I downloaded, built and tested the bug on GNU grep 2.21 and it still
appears.

weird.

(this was found by an introductory Linux student. )

-- 
-- greg
gboyd <at> ccsf.edu
Instructor, Computer Science
http://fog.ccsf.edu/~gboyd
[Message part 2 (text/html, inline)]

Reply sent to Paul Eggert <eggert <at> cs.ucla.edu>:
You have taken responsibility. (Mon, 12 Oct 2015 04:35:02 GMT) Full text and rfc822 format available.

Notification sent to greg boyd <gboyd.ccsf <at> gmail.com>:
bug acknowledged by developer. (Mon, 12 Oct 2015 04:35:02 GMT) Full text and rfc822 format available.
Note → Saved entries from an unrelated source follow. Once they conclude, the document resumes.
/-- **M1 — Bargmann sup-norm contraction** (the card's `TailBornContraction`, `C⁰` form; triage:
TRUE for `R₀ ≥ 0`).  REGISTERED (lead's reshape 2026-08-16) in the CONDITIONAL form
`TonelliBargmann → CharacteristicCalculus → BargmannSupContraction`: all calculus and measure theory is
in R1/R2, what remains is the contraction algebra below.  If `|V(t,r)| ≤ ν(r)` with BARGMANN NORM `∫_{R₀}^∞ (s − R₀) ν(s) ds ≤ η < 1`, `ψ`
solves `ψ_tt − ψ_rr + Vψ = 0` on `Ω`, `χ` solves the free equation on `Ω` with the same slab Cauchy
data and cylinder trace, `ψ` is a priori bounded on `Ω` and `|χ| ≤ C` on `Ω`, then
`|ψ| ≤ C/(1 − η)` on `Ω`.  Proof sketch (checked line by line in TRIAGE-r1-1 §C and the line card):
`w := (∂ₜ + ∂ᵣ)(ψ − χ)` vanishes on the slab and `w(t,r) = −∫₀^{t−T} (Vψ)(t − s, r + s) ds`;
`(ψ − χ)(t,r) = ∫₀^{σ*} w(t − σ, r − σ) dσ` (foot on cylinder or slab, where `ψ − χ = 0`); hence
`|ψ − χ| ≤ sup|ψ| · ∫_{R₀}^{r} dρ ∫_ρ^∞ ν = sup|ψ| · ∫ (s − R₀)ν ≤ η sup|ψ|` (Tonelli; `ρ ≥ R₀ ≥ 0`),
and `sup|ψ| ≤ C + η sup|ψ|`.  Size M. -/
def BargmannSupContraction : Prop :=
  ∀ (T R₀ η C : ℝ) (ν : ℝ → ℝ) (V ψ χ : ℝ → ℝ → ℝ),
    0 ≤ R₀ → η < 1 →
    ContinuousOn ν (Set.Ici R₀) →
    IntegrableOn (fun s ↦ (s - R₀) * ν s) (Set.Ioi R₀) →
    (∫ s in Set.Ioi R₀, (s - R₀) * ν s) ≤ η →
    (∀ t r, T ≤ t → R₀ ≤ r → |V t r| ≤ ν r) →
    ContDiff ℝ 2 (Function.uncurry ψ) → ContDiff ℝ 2 (Function.uncurry χ) →
    (∀ t r, T ≤ t → R₀ ≤ r →
      iteratedDeriv 2 (fun s ↦ ψ s r) t - iteratedDeriv 2 (ψ t) r + V t r * ψ t r = 0) →
    (∀ t r, T ≤ t → R₀ ≤ r → iteratedDeriv 2 (fun s ↦ χ s r) t - iteratedDeriv 2 (χ t) r = 0) →
    (∀ r, R₀ ≤ r → χ T r = ψ T r ∧ deriv (fun s ↦ χ s r) T = deriv (fun s ↦ ψ s r) T) →
    (∀ t, T ≤ t → χ t R₀ = ψ t R₀) →
    (∃ P : ℝ, ∀ t r, T ≤ t → R₀ ≤ r → |ψ t r| ≤ P) →
    (∀ t r, T ≤ t → R₀ ≤ r → |χ t r| ≤ C) →
    ∀ t r, T ≤ t → R₀ ≤ r → |ψ t r| ≤ C / (1 - η)
import Literature.Geometry.DiscreteGeometry.KissingSearchCheck
import HarnessLib

/-!
# The run of the kissing growth search, part 126 of 128 (computational, `native_decide`)

Topic `Literature/Geometry/DiscreteGeometry`; provefact brick for `Hales2012_contactGraphTame` /
`Hales2012_contactGraphFccOrHcp`.  The whole computation `∀ i < 128, checkPart 5 128 i 60 = true`
(`KissingSearchCheck.lean`: the `17556` states of the search frontier at depth `5` below the `14`
root states, split round-robin into `128` parts, each state searched with fuel `60`) is run by
`native_decide`, one part per file, in `KissingSearchRun000.lean` … `KissingSearchRun127.lean`;
the parts are assembled in `KissingSearchFinal.lean` (`concl_of_parts`, `KissingSearchRoot.lean`).
About `2.07 · 10⁶` search nodes in all (`≈ 1.6 · 10⁴` per part; an independent C++
implementation of the same search agrees node for node and finds only the FCC and HCP patterns).

## References
* T. C. Hales, arXiv:1209.6043 (2012), Theorem 3 and Lemma 8 (computer-assisted classification
  of the tame contact hypermaps, here re-done as a verified growth search). [`Hales2012`]
-/

namespace Literature.Geometry.DiscreteGeometry

namespace KissingSearch

/-- **Part `126` of `128` of the growth search returns `true`** (frontier depth `5`, fuel `60`).
[cite: Hales2012, Theorem 3 and Lemma 8] -/
theorem checkPart_eq_true_126 : checkPart 5 128 126 60 = true := by
  native_decide

end KissingSearch

end Literature.Geometry.DiscreteGeometry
Message #10 received at 21670-done <at> debbugs.gnu.org (full text, mbox):

From: Paul Eggert <eggert <at> cs.ucla.edu>
To: greg boyd <gboyd.ccsf <at> gmail.com>
Cc: Norihiro Tanaka <noritnk <at> kcn.ne.jp>, 21670-done <at> debbugs.gnu.org
Subject: Re: bug#21670: surprising bug in grep -e with anchors
Date: Sun, 11 Oct 2015 21:34:05 -0700
[Message part 1 (text/plain, inline)]
greg boyd wrote:
> test case (single line)
> abchelloabc
>
> grep does not find the line with grep -e '^hello'  nor with grep -e 'hello$'
> however, the line is output with
> grep -e '^hello' -e 'hello$'

Oooo, that's a good one.  Give your student extra credit!  As it happens, the 
bug was recently fixed by this patch by Norihiro Tanaka:

http://git.savannah.gnu.org/cgit/grep.git/commit/?id=256a4b494fe1c48083ba73b4f62607234e4fefd5

and the fix should appear in the next grep release.  However, since the patch 
was supposed to affect only performance, it appears that the bug fix was due to 
luck, and I'm taking the liberty of adding your student's test case by 
installing the attached further patch, to help prevent this bug from coming back 
in a future version.
[0001-tests-add-test-case-for-Bug-21670.patch (text/plain, attachment)]

Information forwarded to bug-grep <at> gnu.org:
bug#21670; Package grep. (Mon, 12 Oct 2015 08:15:02 GMT) Full text and rfc822 format available.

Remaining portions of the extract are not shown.